JavaScript: 如何像 C# 一样生成 Rfc2898DeriveBytes?
JavaScript: How to generate Rfc2898DeriveBytes like C#?
编辑: 根据评论中的讨论,让我澄清一下,这将发生在 SSL 背后的服务器端。我不打算向客户端公开散列密码或散列方案。
假设我们有一个现有的 asp.net 身份数据库,其中包含默认表(aspnet_Users、aspnet_Roles 等)。根据我的理解,密码哈希算法使用 sha256 并将 salt +(哈希密码)存储为 base64 编码字符串。 编辑:这个假设是不正确的,见下面的答案。
我想用 JavaScript 版本复制 Microsoft.AspNet.Identity.Crypto class' VerifyHashedPassword 函数的功能。
假设密码是 welcome1 并且它的 asp.net 散列密码是 ADOEtXqGCnWCuuc5UOAVIvMVJWjANOA/LoVy0E4XCyUHIfJ7dfSY0Id+uJ20DTtG+A==
到目前为止,我已经能够重现方法中获取盐和存储的子密钥的部分。
C# 实现或多或少是这样的:
var salt = new byte[SaltSize];
Buffer.BlockCopy(hashedPasswordBytes, 1, salt, 0, SaltSize);
var storedSubkey = new byte[PBKDF2SubkeyLength];
Buffer.BlockCopy(hashedPasswordBytes, 1 + SaltSize, storedSubkey, 0, PBKDF2SubkeyLength);
我在 JavaScript 中有以下内容(无论如何都不优雅):
var hashedPwd = "ADOEtXqGCnWCuuc5UOAVIvMVJWjANOA/LoVy0E4XCyUHIfJ7dfSY0Id+uJ20DTtG+A==";
var hashedPasswordBytes = new Buffer(hashedPwd, 'base64');
var saltbytes = [];
var storedSubKeyBytes = [];
for(var i=1;i<hashedPasswordBytes.length;i++)
{
if(i > 0 && i <= 16)
{
saltbytes.push(hashedPasswordBytes[i]);
}
if(i > 0 && i >16) {
storedSubKeyBytes.push(hashedPasswordBytes[i]);
}
}
同样,它并不漂亮,但是在 运行 这个片段之后,saltbytes 和 storedSubKeyBytes 逐字节匹配我在 C# 调试器中看到的 salt 和 storedSubkey。
最后,在 C# 中,Rfc2898DeriveBytes 的实例用于根据提供的盐和密码生成新的子密钥,如下所示:
byte[] generatedSubkey;
using (var deriveBytes = new Rfc2898DeriveBytes(password, salt, PBKDF2IterCount))
{
generatedSubkey = deriveBytes.GetBytes(PBKDF2SubkeyLength);
}
这就是我卡住的地方。我尝试过其他人的解决方案,例如 this one,我分别使用了 Google 和 Node 的 CryptoJS 和加密库,但我的输出从未生成任何类似于 C# 版本的内容。
(示例:
var output = crypto.pbkdf2Sync(new Buffer('welcome1', 'utf16le'),
new Buffer(parsedSaltString), 1000, 32, 'sha256');
console.log(output.toString('base64'))
生成 "LSJvaDM9u7pXRfIS7QDFnmBPvsaN2z7FMXURGHIuqdY=")
我在网上找到的许多指示都指出涉及编码不匹配的问题(NodeJS/UTF-8 与 .NET/UTF-16LE),因此我尝试使用默认的 .NET 编码格式进行编码,但是没用。
或者我对这些库所做的假设可能是完全错误的。但是任何指向正确方向的指示都将不胜感激。
好的,我认为这个问题最终比我做的要简单得多(他们不总是这样)。在 pbkdf2 spec 上执行 RTFM 操作后,我 运行 使用 Node crypto 和 .NET crypto 进行了一些并行测试,并在解决方案上取得了相当大的进展。
以下 JavaScript 代码正确解析了存储的盐和子密钥,然后通过使用存储的盐对其进行散列来验证给定的密码。毫无疑问,还有更好/更清洁/更安全的调整,欢迎评论。
// NodeJS implementation of crypto, I'm sure google's
// cryptoJS would work equally well.
var crypto = require('crypto');
// The value stored in [dbo].[AspNetUsers].[PasswordHash]

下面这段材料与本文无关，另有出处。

/-!
# Log-concavity and monotonicity in the particle number of Lenard's determinant and of Girardeau's density matrix

Twentieth audit (2026-08-17) of the barrier entry
`Literature.Barriers.AtomisticToContinuum.OneDimensionalHardCore`; theorems only (no definition,
no named fact).  Lenard's Toeplitz determinants `R(n, t) = D_n(f_{t,0})`,
`f_{t,0}(θ) = |e^{iθ} - 1| |e^{iθ} - e^{it}|` (`lenardDet`, companion `OneDimensionalHardCoreToeplitz`),
give the one-body density matrix of Girardeau's ground state of `N = n + 1` impenetrable bosons on a
ring of length `L` by Lenard's formula `ρ_{n+1}(x, y) = L⁻¹ R(n, 2π(x-y)/L)`
(`girardeauDensityMatrix_eq_lenardDet`) and the zero-momentum (largest) occupation by
`c₀(n+1) = (2π)⁻¹ ∫₀^{2π} R(n, t) dt` (`zeroMomentumOccupation_succ_eq_integral`).  This file proves
two structural facts about the dependence on the particle number at fixed `L`:

1. **Log-concavity** (the item recorded as outstanding in the entry's `scope_caveats` (x)(3)(α)):
   `R(n+2, t) · R(n, t) ≤ R(n+1, t)²` for every angle `t` (`lenardDet_succ_succ_mul_le_sq`), hence
   `ρ_{N+2}(x, y) · ρ_N(x, y) ≤ ρ_{N+1}(x, y)²` (`girardeauDensityMatrix_succ_succ_mul_le_sq`).  In the
   orthogonal-polynomial language of [cite: ForresterEtAl2003CMP, §3.2 Prop. 4 (3.51)] the
   density-matrix form is `1 - |r_N|² = ρ_{N+2}ρ_N/ρ_{N+1}² ≤ 1` for the reflection coefficients
   `r_N` of Lenard's weight `|1 + z| |1 + uz|`; the determinant form is stronger by the factor
   `N(N+2)/(N+1)²`.
2. **Monotonicity**: `R(n, t) ≤ R(n+1, t)` for every `t` (`lenardDet_le_succ`, `lenardDet_monotone`,
   `one_le_lenardDet : 1 ≤ R(n, t)`), hence adding a particle never decreases the density matrix
   anywhere, `ρ_N(x, y) ≤ ρ_{N+1}(x, y)` (`girardeauDensityMatrix_le_succ`, with the uniform floor
   `ρ_N(x, y) ≥ 1/L` for `N ≥ 1`, `inv_le_girardeauDensityMatrix`), and the condensate occupation is
   monotone in `N`, `c₀(N) ≤ c₀(N+1)` (`zeroMomentumOccupation_le_succ`,
   `zeroMomentumOccupation_monotone`) — it grows, but (by the entry) only like `√N`.

Proofs.  (1) is the log-concavity `D_{n+2}(w) D_n(w) ≤ D_{n+1}(w)²` of Toeplitz determinants of a
positive continuous symbol (`Literature.Analysis.Toeplitz.toeplitzDet_succ_succ_mul_le_sq`, the
variational characterisation of `D_{n+1}/D_n` as the minimum of the Toeplitz form over vectors with
last coordinate `1`) applied to the regularised symbols `f_{t,0} + ε`, `ε > 0`, and continuity of
`D_n` in the symbol (`continuous_toeplitzDet_param`) as `ε → 0⁺` — Lenard's symbol vanishes at two
points, so the positive-symbol statement does not apply verbatim.  (2) rests on two lower bounds of
Szegő for a positive continuous `2π`-periodic symbol `w` with geometric mean
`G(w) = exp((2π)⁻¹∫ log w)`, proved here from the tree's Jensen inequality for Fejér means
(`logSzego_fejerMean_le`, whose order-`0` Fejér mean is the constant `mean h`):
`G(w)ⁿ ≤ D_n(w)` (`logSzego_nonneg`, `geomMean_pow_le_toeplitzDet`) and the ratio bound
`G(w) D_n(w) ≤ D_{n+1}(w)` (`geomMean_mul_toeplitzDet_le_succ`: the ratios are non-increasing by (1)
and cannot drop below `G(w)` without violating `D_m ≥ G(w)^m` for large `m`)
(setting of [cite: DeiftItsKrasovsky2013, §1, eq. (1)–(3)]; the bounds are Szegő's classical
theory);
then `G(f_{t,0} + ε) ≥ G(f_{t,0}) = 1` because `(2π)⁻¹∫₀^{2π} log|e^{iθ} - a| dθ = 0` for `|a| = 1`
(Mathlib's `circleAverage_log_norm_sub_const₁`, Jensen's formula) and the two symbols differ from
`log`-monotone comparison only on the countable zero set, and `ε → 0⁺` as in (1).

Relevance to the barrier (reading only, no new barrier claim): both facts are rigidity properties
of the explicit `d = 1` witness at fixed ring length; (1) is one half of the conjectured
monotonicity structure discussed in `scope_caveats` (t)(3)/(w)(3)/(x)(3) of the entry — the other
half, `t ↦ R(n, t)` monotone on `(0, π)`, remains untyped and unprinted — and (2) says that the
`√N` defect of condensation is never a decrease of coherence: `N ↦ c₀(N)` increases for every `L`.

## References

* [ForresterEtAl2003CMP] P. J. Forrester, N. E. Frankel, T. M. Garoni, N. S. Witte, *Painlevé
  transcendent evaluations of finite system density matrices for 1d impenetrable bosons*,
  Comm. Math. Phys. 238 (2003) 257–285, arXiv:math-ph/0207005: §3.2 Prop. 4, eq. (3.51).
* [DeiftItsKrasovsky2013] P. Deift, A. Its, I. Krasovsky, *Toeplitz matrices and Toeplitz
  determinants under the impetus of the Ising model: some history and some recent results*,
  Comm. Pure Appl. Math. 66 (2013) 1360–1438: §1 (Toeplitz determinants, Szegő's theorems).
-/

noncomputable section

var hashedPwd = "ADOEtXqGCnWCuuc5UOAVIvMVJWjANOA/LoVy0E4XCyUHIfJ7dfSY0Id+uJ20DTtG+A==";
var hashedPasswordBytes = new Buffer(hashedPwd, 'base64');
var hexChar = ["0", "1", "2", "3", "4", "5", "6", "7", "8", "9", "A", "B", "C", "D", "E", "F"];
var saltString = "";
var storedSubKeyString = "";
// build strings of octets for the salt and the stored key
for (var i = 1; i < hashedPasswordBytes.length; i++) {
if (i > 0 && i <= 16) {
saltString += hexChar[(hashedPasswordBytes[i] >> 4) & 0x0f] + hexChar[hashedPasswordBytes[i] & 0x0f]
}
if (i > 0 && i > 16) {
storedSubKeyString += hexChar[(hashedPasswordBytes[i] >> 4) & 0x0f] + hexChar[hashedPasswordBytes[i] & 0x0f];
}
}
// password provided by the user
var password = 'welcome1';
// TODO remove debug - logging passwords in prod is considered
// tasteless for some odd reason
console.log('cleartext: ' + password);
console.log('saltString: ' + saltString);
console.log('storedSubKeyString: ' + storedSubKeyString);
// This is where the magic happens.
// If you are doing your own hashing, you can (and maybe should)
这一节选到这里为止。